DI_A was then subjected to a model identical to the true model. That is, DI_A was used to predict variation in X and Y, while X was also used to predict variation in Y. This model permits the estimation of the direct effects of DI_A on X and Y and the indirect effects of DI_A on Y through X. The unstandardized slope coefficients are presented in Figure 4.

As demonstrated below, the slope coefficients observed when estimating the direct effects of DI_A on X and Y were substantively different than the slope coefficients observed when estimating the direct effects of A (observed) on X and Y. The results suggest that moving from a 0 to a 1 on DI_A results in a 3.510 increase in X and an 8.482 increase in Y. The magnitude of the total effects of DI_A on Y through X was 12.054.

If we were to interpret these estimates using the substantive labels we developed, the results suggest that experiencing all the symptoms of severe depression at some point during the past year is associated with approximately 3 more days using substances and 8 to 12 more weeks unemployed. This interpretation is functionally different from the interpretation of the true model, providing a high degree of support for the development of an intervention to reduce the likelihood of individuals experiencing one and a half days of every symptomology over the course of a year.

[Figure 4]

5.3. Ordered Indicator

Now let’s replicate the previous process but conceptualize A as an ordered construct. In particular, we are going to conceptualize A as an ordered indicator of the frequency of experiencing severe depressive symptoms over the course of the year. Again, this conceptualization provides the ability to operationalize a measure of A using various coding schemes. Our ordered indicator is going to range from 1 to 4 (4-point scale), with higher values indicating that a case experienced severe depressive symptoms worse over the course of the year. Similar to dichotomous indicators, ordered indicators are frequently used in the social sciences to 1) measure constructs difficult to operationalize on continuous scales (e.g., Likert scale), 2) simplify the distribution of a construct or, 3) capture variation on multiple items within an ordered indicator.

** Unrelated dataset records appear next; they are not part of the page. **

import Summits.Ventures.PercRepro.S1TrianglePlusFour

/-!
# PercRepro — LEMMA T⁺⁺⁺: the triangle count at nullity `≥ 4` under the line and plane bounds (p1, gen 20)

Under (C1) and (C2), for nullity `ν ≥ 4`: `2·s₃ + 3ν ≤ ν² + 6`, i.e. `s₃ ≤ 5 + (ν − 4)(ν + 1)/2`
`= 5 · 8 · 12 · 17 · 23 · 30 · 38` at `ν = 4 … 10` (LEMMA T⁺⁺: `6 · 9 · 13 · 18 · 24 · 31 · 39`; the engine's
core maxima `5 · 7` at `ν = 4, 5`; `K₅` has `10` at `ν = 6`).

PROOF (deletion induction on `|E|`, base `ν = 4` = `ncard_triangles_le_five_of_nullity_four`). For `ν ≥ 5` and a
point `x` on a triangle with `t` triangles through it: if `t ≥ ν − 1` then `s₃ ≤ ν + 1`
(`ncard_triangles_le_succ_of_degree`) and `2(ν + 1) + 3ν ≤ ν² + 6` (`(ν − 1)(ν − 4) ≥ 0`); otherwise
`s₃ ≤ t + s₃(M ＼ {x}) ≤ (ν − 2) + s₃(M ＼ {x})` with `M ＼ {x}` of nullity `ν − 1 ≥ 4`, and
`2(ν − 2) + (ν − 1)² + 6 − 3(ν − 1) + 3ν = ν² + 6`.

* **`two_mul_ncard_triangles_add_three_mul_le_of_four_le`** — `4 ≤ d → 2·#(triangles M) + 3d ≤ d·d + 6`;
* `ncard_triangles_le_of_nullity_sharp` — the same as `#(triangles M) ≤ (d·d + 6 − 3d) / 2`.
Axioms: standard.
-/

open scoped Matroid

namespace PercRepro

namespace S1

open Set

variable {α : Type}

/-- The quadratic slack: `5d + 2 ≤ d² + 6` for `d ≥ 4` (`(d − 1)(d − 4) ≥ 0`). -/
theorem five_mul_add_two_le_sq_add_six (d : ℕ) (hd : 4 ≤ d) : 5 * d + 2 ≤ d * d + 6 := by
  obtain ⟨m, rfl⟩ : ∃ m, d = m + 4 := ⟨d - 4, by omega⟩
  nlinarith [Nat.zero_le (m * m)]

/-- **LEMMA T⁺⁺⁺.** If `|E| = r(E) + d` with `d ≥ 4`, every rank-`2` set has `≤ 3` points and every set of rank
`≤ 3` has `≤ 6` points, then `2·#(triangles M) + 3d ≤ d·d + 6`, i.e. `#(triangles M) ≤ 5 + (d − 4)(d + 1)/2`. -/
theorem two_mul_ncard_triangles_add_three_mul_le_of_four_le (M : Matroid α) [M.Finite]
    (hC1 : ∀ L ⊆ M.E, M.eRk L = 2 → L.ncard ≤ 3) (hC2 : ∀ P ⊆ M.E, M.eRk P ≤ 3 → P.ncard ≤ 6)
    {d : ℕ} (hd4 : 4 ≤ d) (hd : M.E.encard = M.eRank + d) :
    2 * (ThmN.triangles M).ncard + 3 * d ≤ d * d + 6 := by
  suffices H : ∀ n : ℕ, ∀ (M : Matroid α) [M.Finite], M.E.ncard = n →
      (∀ L ⊆ M.E, M.eRk L = 2 → L.ncard ≤ 3) → (∀ P ⊆ M.E, M.eRk P ≤ 3 → P.ncard ≤ 6) →
      ∀ d : ℕ, 4 ≤ d → M.E.encard = M.eRank + d →
      2 * (ThmN.triangles M).ncard + 3 * d ≤ d * d + 6 from H _ M rfl hC1 hC2 d hd4 hd
  intro n
  induction n using Nat.strong_induction_on with
  | _ n ih =>
  intro M _ hn hC1 hC2 d hd4 hd
  classical
  -- the base `d = 4`
  by_cases hd4' : d = 4
  · subst hd4'
    have := ncard_triangles_le_five_of_nullity_four M hC1 hC2 hd
    omega
  have hd5 : 5 ≤ d := by omega
  set S := ThmN.triangles M with hS
  have hSfin : S.Finite :=
    M.ground_finite.finite_subsets.subset (fun C hC => hC.1.subset_ground)
  have hdd : 3 * d ≤ d * d + 6 := by nlinarith
  by_cases hSe : S = ∅
  · rw [hSe, ncard_empty]; omega
  obtain ⟨C₀, hC₀⟩ := nonempty_iff_ne_empty.2 hSe
  obtain ⟨e, heC₀⟩ := hC₀.1.nonempty
  have heE : e ∈ M.E := hC₀.1.subset_ground heC₀
  have hx : M.IsNonloop e := by
    refine _root_.Matroid.isNonloop_of_not_isLoop heE ?_
    intro hloop
    have hC₀e : C₀ = {e} := hloop.eq_of_isCircuit_mem hC₀.1 heC₀
    have := hC₀.2
    rw [hC₀e, ncard_singleton] at this
    omega
  set S₁ := ThmN.trianglesThrough M e with hS₁
  have hS₁fin : S₁.Finite := hSfin.subset (fun C hC => ⟨hC.1, hC.2.1⟩)
  -- CASE 1: `t ≥ d − 1`
  by_cases hbig : d ≤ S₁.ncard + 1
  · have h : S.ncard ≤ d + 1 := ncard_triangles_le_succ_of_degree M hC1 hC2 hd hx hbig
    have key := five_mul_add_two_le_sq_add_six d hd4
    omega
  -- CASE 2: `t ≤ d − 2` — delete `e`
  have h1' : S₁.ncard + 2 ≤ d := by omega
  set S₂ := {C | M.IsCircuit C ∧ C.ncard = 3 ∧ e ∉ C} with hS₂
  have hsplit : S ⊆ S₁ ∪ S₂ := by
    intro C hC
    by_cases h : e ∈ C
    · exact Or.inl ⟨hC.1, hC.2, h⟩
    · exact Or.inr ⟨hC.1, hC.2, h⟩
  have hS₂fin : S₂.Finite := hSfin.subset (fun C hC => ⟨hC.1, hC.2.1⟩)
  have h3 : S.ncard ≤ S₁.ncard + S₂.ncard := by
    calc S.ncard ≤ (S₁ ∪ S₂).ncard := ncard_le_ncard hsplit (hS₁fin.union hS₂fin)
      _ ≤ S₁.ncard + S₂.ncard := ncard_union_le _ _
  have hne : ¬ M.IsColoop e := hC₀.1.not_isColoop_of_mem heC₀
  have hν : M✶.eRank = (d : ℕ∞) := by
    have h := _root_.Matroid.eRank_add_eRank_dual M
    rw [hd] at h
    exact WithTop.add_left_cancel (PercRepro.Matroid.eRank_ne_top_of_finite M) h
  have hdel := PercRepro.Matroid.dual_eRank_delete_singleton_add_one heE hne
  rw [hν] at hdel
  have hfin' : (M ＼ {e})✶.eRank ≠ ⊤ := by
    intro h
    rw [h] at hdel
    exact absurd hdel (by simp)
  obtain ⟨d', hd'⟩ := ENat.ne_top_iff_exists.1 hfin'
  have hdd' : d = d' + 1 := by
    rw [← hd'] at hdel
    exact_mod_cast hdel.symm
  have hd'enc : (M ＼ {e}).E.encard = (M ＼ {e}).eRank + d' := by
    have h := _root_.Matroid.eRank_add_eRank_dual (M ＼ {e})
    rw [← hd'] at h
    exact h.symm
  have hdelE : (M ＼ {e}).E.ncard < n := by
    rw [_root_.Matroid.delete_ground, ← hn, ← ncard_sdiff_singleton_add_one heE M.ground_finite]
    omega
  have hC1' : ∀ L ⊆ (M ＼ {e}).E, (M ＼ {e}).eRk L = 2 → L.ncard ≤ 3 := by
    intro L hL hr
    rw [_root_.Matroid.delete_ground] at hL
    rw [delete_singleton_eRk_eq hL] at hr
    exact hC1 L (hL.trans sdiff_subset) hr
  have hC2' : ∀ P ⊆ (M ＼ {e}).E, (M ＼ {e}).eRk P ≤ 3 → P.ncard ≤ 6 := by
    intro P hP hr
    rw [_root_.Matroid.delete_ground] at hP
    rw [delete_singleton_eRk_eq hP] at hr
    exact hC2 P (hP.trans sdiff_subset) hr
  have h2 : 2 * S₂.ncard + 3 * d' ≤ d' * d' + 6 := by
    have hsub : S₂ ⊆ ThmN.triangles (M ＼ {e}) := by
      intro C hC
      exact ⟨_root_.Matroid.delete_isCircuit_iff.2 ⟨hC.1, disjoint_singleton_right.2 hC.2.2⟩, hC.2.1⟩
    have hle : S₂.ncard ≤ (ThmN.triangles (M ＼ {e})).ncard :=
      ncard_le_ncard hsub
        ((M ＼ {e}).ground_finite.finite_subsets.subset (fun C hC => hC.1.subset_ground))
    have := ih _ hdelE (M ＼ {e}) rfl hC1' hC2' d' (by omega) hd'enc
    omega
  subst hdd'
  nlinarith [h1', h2, h3]

/-- LEMMA T⁺⁺⁺ in the form `#(triangles M) ≤ (d·d + 6 − 3d) / 2` (`= 5 · 8 · 12 · 17 · 23` at `d = 4 … 8`). -/
theorem ncard_triangles_le_of_nullity_sharp (M : Matroid α) [M.Finite]
    (hC1 : ∀ L ⊆ M.E, M.eRk L = 2 → L.ncard ≤ 3) (hC2 : ∀ P ⊆ M.E, M.eRk P ≤ 3 → P.ncard ≤ 6)
    {d : ℕ} (hd4 : 4 ≤ d) (hd : M.E.encard = M.eRank + d) :
    (ThmN.triangles M).ncard ≤ (d * d + 6 - 3 * d) / 2 := by
  have := two_mul_ncard_triangles_add_three_mul_le_of_four_le M hC1 hC2 hd4 hd
  omega

end S1

end PercRepro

A common example of the combination of continuous items into an ordered indicator is the creation of a BMI indicator. A BMI indicator is the combination of height and weight – often measured continuously – into a score which is then used to categorize individuals into five different body types: underweight, normal, overweight, obese, extremely obese. Scholars conducting research on BMI or using BMI as a control variable often introduce an ordered indicator into the model where “1” =  underweight; “2” = normal; “3” = overweight, “4” = obese; and “5” = extremely obsess.

It was decided that cases that did not experience severe symptoms of depression would receive a “0”, if a case experienced 5 or more days of at least one symptom they would receive a “1”, if a case experienced 1 or more days of every symptom they would receive a “2”, if  case experienced 10 or more days of at least one symptom they would receive a “3”, and if a case experienced 2 or more days of every symptom they would receive a “4” on the ordered indicator for A. While this coding scheme is not intuitively indicative of worse symptomology, it definitely creates a nice distribution of scores (not saying this is why I chose this coding scheme). Using the R-script below, ORD_A was created, where 3,152 cases received a “0”, 4,914 cases received a “1”, 1,247 cases received a “2”, 627 cases received a “3”, and 60 cases received a “4”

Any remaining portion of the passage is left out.